Virginia Woolf "A Room Of One's Own" Chapter 6

Chapter 6

On the morning of 26th October 1928 Mary Benton looked out of her window, watching the flow down on the street. It brought a girl in patent leather shoes, a young man in a maroon coat and a hackney cab. The girl and the man got in the hackney cab and it slid away like being carried away to another place. Mary Benton sensed a spirit of a natural merger.
She raised the question whether every human being did possess both genders which must be unified.

Maybe her query was in line with Coleridge’s[1] opinion who stated that a great spirit has to be androgynous. A spirit reaches its full prosperity and uses his entire potential only through the merger of the male and female side.

The narrator opened a contemporary book written by a man termed by her as Mr. B and discovered that through the feminist movement the men themselves had become more gender-conscious. Throughout Mr. B’s book she was confronted with his ego. It was like an obstacle that blocked the source of his creative power. Then she realized that the author was focusing on his manliness, as a sign of protest. He protested against equality of the other gender by insisting on his superiority.

Unlike Coleridge’s sentences which after reading exploded in the spirit and caused a bunch of new personal ideas, Mr. B’s sentences simply fell to the ground. According to the narrator’s opinion it was deadly to think of the personal gender while writing. A kind of collaboration had to take place between the spirits of both genders.

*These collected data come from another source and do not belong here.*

omit [CompleteSpace E] in
/-- **OPTION-FUBINI FOR THE MULTI-PLACE ORBITAL INTEGRAND** (outer place `none`): for `Θ : (Option ι → M₂(ℂ)) → E` continuous vanishing off one compact `C`, Haar `ν_o`, and a REGULAR
angle vector `ψ` (`sin (ψ o) ≠ 0` for all `o`):
`∫_{Π_o G_o} Θ((↑↑(h_o t_{z_o}(ψ_o) h_o⁻¹))_o) d(Measure.pi ν) = ∫_{G_none} ∫_{Π_i G_{some i}} Θ(none ↦ ↑↑(h₀ t(ψ_none) h₀⁻¹), some i ↦ ↑↑(h_i t(ψ_{some i}) h_i⁻¹)) d(Measure.pi (ν ∘ some)) dν_none`
(Mathlib `Measure.pi_map_piOptionEquivProd` + `integral_map_equiv` + `integral_prod_symm`; integrability from the compact support at the regular `ψ`, ★ p851118). [cite: Varadarajan1989, §6.4]
[cite: Rogawski1990, §8.2 pp. 122–123] -/
theorem multiOrbitalIntegral_option_eq_integral_integral (ha : ∀ j, a j ≠ 0)
    [∀ o, MeasurableSpace (unitaryGroupOfForm (starRingEnd ℂ) ((Matrix.diagonal a).map (wl o).1.embedding))]
    [∀ o, BorelSpace (unitaryGroupOfForm (starRingEnd ℂ) ((Matrix.diagonal a).map (wl o).1.embedding))]
    (ν : ∀ o, Measure (unitaryGroupOfForm (starRingEnd ℂ) ((Matrix.diagonal a).map (wl o).1.embedding))) [∀ o, (ν o).IsHaarMeasure]
    (Θ : (Option ι → Matrix (Fin 2) (Fin 2) ℂ) → E) (hΘ : Continuous Θ) {C : Set (Option ι → Matrix (Fin 2) (Fin 2) ℂ)} (hC : IsCompact C)
    (h0 : ∀ W : Option ι → Matrix (Fin 2) (Fin 2) ℂ, W ∉ C → Θ W = 0) (ψ : Option ι → ℝ) (hψ : ∀ o, Real.sin (ψ o) ≠ 0) :
    ∫ h : (∀ o, unitaryGroupOfForm (starRingEnd ℂ) ((Matrix.diagonal a).map (wl o).1.embedding)),
        Θ (fun o => (((h o * ⟨circleDiagonal 2 ![z o * Circle.exp (ψ o), z o * Circle.exp (-(ψ o))], circleDiagonal_mem_archLocal_diagonal L 2 a (wl o) _⟩ * (h o)⁻¹ :
          unitaryGroupOfForm (starRingEnd ℂ) ((Matrix.diagonal a).map (wl o).1.embedding)) : GL (Fin 2) ℂ) : Matrix (Fin 2) (Fin 2) ℂ)) ∂(Measure.pi ν) =
      ∫ h₀ : unitaryGroupOfForm (starRingEnd ℂ) ((Matrix.diagonal a).map (wl none).1.embedding),
        ∫ h' : (∀ i : ι, unitaryGroupOfForm (starRingEnd ℂ) ((Matrix.diagonal a).map (wl (some i)).1.embedding)),
          Θ (fun o => Option.elim o
            (((h₀ * ⟨circleDiagonal 2 ![z none * Circle.exp (ψ none), z none * Circle.exp (-(ψ none))], circleDiagonal_mem_archLocal_diagonal L 2 a (wl none) _⟩ * h₀⁻¹ :
              unitaryGroupOfForm (starRingEnd ℂ) ((Matrix.diagonal a).map (wl none).1.embedding)) : GL (Fin 2) ℂ) : Matrix (Fin 2) (Fin 2) ℂ)
            (fun i => (((h' i * ⟨circleDiagonal 2 ![z (some i) * Circle.exp (ψ (some i)), z (some i) * Circle.exp (-(ψ (some i)))],
                circleDiagonal_mem_archLocal_diagonal L 2 a (wl (some i)) _⟩ * (h' i)⁻¹ :
              unitaryGroupOfForm (starRingEnd ℂ) ((Matrix.diagonal a).map (wl (some i)).1.embedding)) : GL (Fin 2) ℂ) : Matrix (Fin 2) (Fin 2) ℂ)))
          ∂(Measure.pi fun i => ν (some i)) ∂(ν none) := by
  haveI : ∀ o, SecondCountableTopology (unitaryGroupOfForm (starRingEnd ℂ) ((Matrix.diagonal a).map (wl o).1.embedding)) := fun o =>
    secondCountableTopology_archLocal L 2 (Matrix.diagonal a) (wl o)
  haveI : ∀ o, LocallyCompactSpace (unitaryGroupOfForm (starRingEnd ℂ) ((Matrix.diagonal a).map (wl o).1.embedding)) := fun o =>
    locallyCompactSpace_archLocal L 2 (Matrix.diagonal a) (wl o)
  -- the integrand is continuous with compact support (regular `ψ`, ★ p851118), hence integrable against the product Haar measure
  set f : (∀ o, unitaryGroupOfForm (starRingEnd ℂ) ((Matrix.diagonal a).map (wl o).1.embedding)) → E := fun h =>
    Θ (fun o => (((h o * ⟨circleDiagonal 2 ![z o * Circle.exp (ψ o), z o * Circle.exp (-(ψ o))], circleDiagonal_mem_archLocal_diagonal L 2 a (wl o) _⟩ * (h o)⁻¹ :
      unitaryGroupOfForm (starRingEnd ℂ) ((Matrix.diagonal a).map (wl o).1.embedding)) : GL (Fin 2) ℂ) : Matrix (Fin 2) (Fin 2) ℂ)) with hf
  have hfc : Continuous f := by
    refine hΘ.comp (continuous_pi fun o => ?_)
    exact (Units.continuous_val.comp continuous_subtype_val).comp
      ((((continuous_apply o).mul continuous_const)).mul ((continuous_apply o).inv))
  obtain ⟨W, hW, S, hS, hS0⟩ := exists_isCompact_forall_apply_conj_multiTorusPoint_eq_zero L a wl z ha (X := ℝ) (fun _ : ℝ => Θ) hC (fun _ W hW => h0 W hW) ((0 : ℝ), ψ) hψ
  have hfs : HasCompactSupport f := HasCompactSupport.intro hS fun h hh => hS0 h hh ((0 : ℝ), ψ) (mem_of_mem_nhds hW)
  have hfi : Integrable f (Measure.pi ν) := hfc.integrable_of_hasCompactSupport hfs
  -- Option-Fubini
  have hpi := Measure.pi_map_piOptionEquivProd ν
  rw [← hpi] at hfi ⊢
  have hfi' := (integrable_map_equiv _ f).1 hfi
  rw [integral_map_equiv]
  refine (integral_prod_symm _ hfi').trans ?_
  refine integral_congr_ae (Eventually.of_forall fun h₀ => integral_congr_ae (Eventually.of_forall fun h' => ?_))
  show f _ = _
  simp only [hf]
  congr 1
  funext o
  cases o <;> rfl
import Summits.RiemannHypothesis.RiemannHypothesis.Theorems.WeilTwoPrimeDeflM80FBase
import Summits.RiemannHypothesis.RiemannHypothesis.Theorems.WeilTwoPrimeDeflM80FDataPO29
import Literature.NumberTheory.LFunctions.WeilBlockRowsPZ
import Literature.NumberTheory.LFunctions.WeilBlockRowsFast
import Summits.RiemannHypothesis.RiemannHypothesis.Theorems.WeilLegendreBlocks136DataDn14
import HarnessLib

/-!
# Deflated two-prime certificate M80F: dominance of row 135 of `R = S''_odd(κ') − UᵀU` (factored data)

`WeilCert.checkDomRowPZ` with the materialized augmented block, the factored inverse `weilBlocks136Dn/weilBlocks136Ls` and the Bessel block, by `decide +kernel` row by row. Pure proof file.
-/

set_option linter.dupNamespace false

noncomputable section

namespace Summit.RiemannHypothesis.RiemannHypothesis.Theorems.EvenWinsBeyondArch

open Literature.NumberTheory.LFunctions

set_option maxHeartbeats 0 in
/-- Kernel check of the dominance of row 135 of `R` (odd block, certificate M80F). [folklore] -/
theorem checkDomRowF1_135_weilCertDeflM80F :
    weilCertDeflM80FBase.checkDomRowF weilCertDeflM80FPmO weilBlocks136Dn weilBlocks136Ls weilCertDeflM80FHpO weilCertDeflM80FKappa' 1 135 = true := by
  decide +kernel

/-- Kernel check of the dominance of row 135 of `R` (factored data), from the fast row. [folklore] -/
theorem checkDomRowPZ1_135_weilCertDeflM80F :
    weilCertDeflM80FBase.checkDomRowPZ weilCertDeflM80FPmO weilBlocks136Dn weilBlocks136Ls weilCertDeflM80FHpO weilCertDeflM80FKappa' 1 135 = true :=
  WeilCert.checkDomRowPZ_of_F (by decide) checkDomRowF1_135_weilCertDeflM80F

end Summit.RiemannHypothesis.RiemannHypothesis.Theorems.EvenWinsBeyondArch
import Summits.QuantumFields.YangMills.Theorems.BalabanUVNodesN22W1RelCentredTermDatum214Generated
import Summits.QuantumFields.YangMills.Theorems.BalabanUVNodesRateReadingOfRecord13CoPR

/-!
# v1.6 `CoPR` EDITION (RUN-INDEXED RESIDUAL 𝐓-WEIGHTS, FINDING №8; binder `θ : Stage13RParams F N`, proviso core `θ.Provisos₁₃CoPR F N`) of MODULE R2ᶜᵖʳ (the CoPR-keyed binder storeys of the relative-disc centred engine R2) — the `CoP ↦ CoPR` image of
# this seat's v1.5 module `BalabanUVNodesN22W1RelCentredTermDatum214KeyedCoP` (p527736).
# WHY THIS FILE EXISTS (director-ym №169 H1 ∕ №173 ∕ №174 «v1.6 → rev 22 … pens port their OWN files by token», pub-ymgap INBOX l.19279; node00-def-T FILE 25 `Node00/Record13CoPR`
# (p529474: `structure Stage13RParams extends Stage13Params` with the RUN-INDEXED residual-weight field `Zr`, proviso core `Stage13RParams.Provisos₁₃CoPR`, datum
# `datumOfRecord₁₃CoPR`); node00-def-RR `Node00/Record13DatumKeyCoPR` (`IsDatumOfRecord₁₃CCoPR(On)` with faces `.params ∕ .provisos ∕ .admissible ∕ .datum_eq`); dag-n22-e's v1.6
# rate-reading homes `…RateCarriersOfRecord13CoPR(On)` ∕ `…N22AtW1Reading13CoPR` ∕ `…RateReadingOfRecord13CoPR` (`readingOfRecord₁₃CoPR`, `rateCarriersOfRecord₁₃CoPR`, the face
# `readingOfRecord₁₃CoPR_bundle_u3 … = u3OfRecord₁₃ θ.toStage13Params ((w1 F θ).u3Objects θ.γ) k := rfl`); dag-lead KEY MAP WORDS-142 l.19649: K3⁶ `SpineGivenEndpointR13SepCoPR` =
# stmt-QuantumFields-20509).  A theorem binding `θ : Stage13Params` cannot be applied at a `Stage13RParams` item tuple's datum (another datum), so this seat's CoP-keyed
# binder storeys are re-keyed ONCE MORE, token for token (def-T KEY-RULE-25 = dag-lead's WORDS-142 legend): binder `(θ : Stage13Params F N) ↦ (θ : Stage13RParams F N)` ·
# `θ.Provisos₁₃Core ↦ θ.Provisos₁₃CoPR` · `(Is|is)DatumOfRecord₁₃CCoP(On) ↦ …₁₃CCoPR(On)` · stems `…₁₃CoP… ↦ …₁₃CoPR…` (`readingOfRecord₁₃CoPR`, `rateCarriersOfRecord₁₃CoPR`; decl
# names `…tupleReadingOfRecordCoP(On)… ↦ …tupleReadingOfRecordCoPR(On)…`, `…readingOfRecord₁₃CoP(On)… ↦ …readingOfRecord₁₃CoPR(On)…`) and module names `…13CoP ↦ …13CoPR`,
# `…KeyedCoP ↦ …KeyedCoPR`; SITE RULE (KEY-RULE-25): every θ-level object NOT re-issued is applied AT `θ.toStage13Params` — here the ‴ bundle `u3OfRecord₁₃ θ.toStage13Params …`,
# the generated towers ∕ data `Gn F θ.toStage13Params`, `𝔇 F θ.toStage13Params`, and this seat's θ-level engines (`n22At_u3OfRecord₁₃_…_relCentredTermDatum` of R2,
# `…_windowDilatedTermDatum` of J2), which carry NO proviso and are used BY NAME.  Statements = the CoP statements under the map; proofs = the CoP proofs verbatim (kernel
# re-derivations by name).  PROVISO-FIELD-BLIND and 𝐓-WEIGHT-BLIND (nothing reads a proviso field or `θ.Zr`; they enter as binder TYPES and through RR-2's key — hence a
# token map).  The Sep ∕ Co ∕ CoP editions stay in the tree as the aside items' context.  Filed `--supports` the K3 item of record AT FILING TIME (K3⁷ `SpineGivenEndpointR13SepCoPH` = stmt-QuantumFields-20544 once dag-lead WORDS-143 serves the v1.7 keys; K3⁶ 20509 before) — HELPER, count-neutral.
Cell `pub-ymgap`, HUMAN RULING D-0062 (Track A), R134 ACCELERATION re-seat `pub-ymgap-dag-n22-c` (strategy s1), generation 7.  THEOREMS ONLY.  Imports R2c
`…N22W1RelCentredTermDatum214Generated` (hence R2b `…Keyed` and the θ-level engine of R2, NO proviso, used BY NAME) and dag-n22-e's `…RateReadingOfRecord13CoPR`.

WHAT.  §1 ★ `n22_tupleReadingOfRecordCoPROn_relCentredTermDatum_of_n18Below` (guarded by any regime `Rg`) · `n22_tupleReadingOfRecordCoPR_relCentredTermDatum_of_n18Below`;
§2 ★ `n22_tupleReadingOfRecordCoPROn_relCentredTermDatum₀_of_n18Below` · `n22_tupleReadingOfRecordCoPR_relCentredTermDatum₀_of_n18Below` (at `Gn := (𝔇 F θ k).Gn₀`).
Hypotheses `h18` ∕ `hnum` ∕ `hdata` VERBATIM from R2b ∕ R2c with the proviso token mapped (Core-keyed storeys quantify over more tuples — harmless: all θ-generic).

HONEST FRAMING.  Re-keying bookkeeping (the fourth key edition of this leaf: Sep → Co → CoP → CoPR, mechanical token swap on def-T's ∕ dag-n22-e's stems; binder `Stage13Params ↦ Stage13RParams`); count-neutral; the per-term schemas at complex coupling are HYPOTHESES ((S-vertex-T′) is NOT PRINTED — the first missing estimate of
row n22 s1); node N18 below is N18's; no inhabitant of `IsDatumOfRecord₁₃CCoPR` ∕ admissible tuple claimed (K0 OPEN at every edition); nothing of Bałaban's asserted; N22 NOT
discharged; one finite four-torus programme at fixed ε — NOT infinite volume, NOT OS on ℝ⁴, NOT a mass gap, NOT Clay.  0 `sorry`, 0 `def`, standard axioms.

References (TYPES only): [I] = [Balaban1987RG1] (0.23)–(0.25) pp. 256–257, §1 p. 263, (2.9)–(2.10), (2.13); [II] = [Balaban1988RG2Cluster] (1.41) p. 11, (2.9)–(2.15) pp. 14–16, (2.26) p. 17, Lemma 3 p. 20, (2.39)–(2.41) p. 21.
-/

noncomputable section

Then Mary Benton stopped talking about the requirement of a room with a lock at the door and 500 pounds per year when women wanted to wrote novels or poems. The necessity of financial security was not only stated by her but also by Sir Arthur Quiller-Couch[2] who proved by referring to several male poets that money and higher education were essential for their success. The mental freedom depended on pecuniary security and the art of poetry depended on mental freedom. Therefore a poor poet in Mary Benton’s time had not the slightest chance.

Mary Benton pointed out that after women had reached access to higher education, after married women had gained the right to possess assets and after they had received the right to vote the lack of opportunity, education, encouragement and money were only invalid excuses any more. Of course women had to give birth to children but only to two or tree and not to ten to twelve. Women should write all kinds of books in order to revive Shakespeare’s imaginary younger sister, the embodiment of creativity in Mary Benton’s mind.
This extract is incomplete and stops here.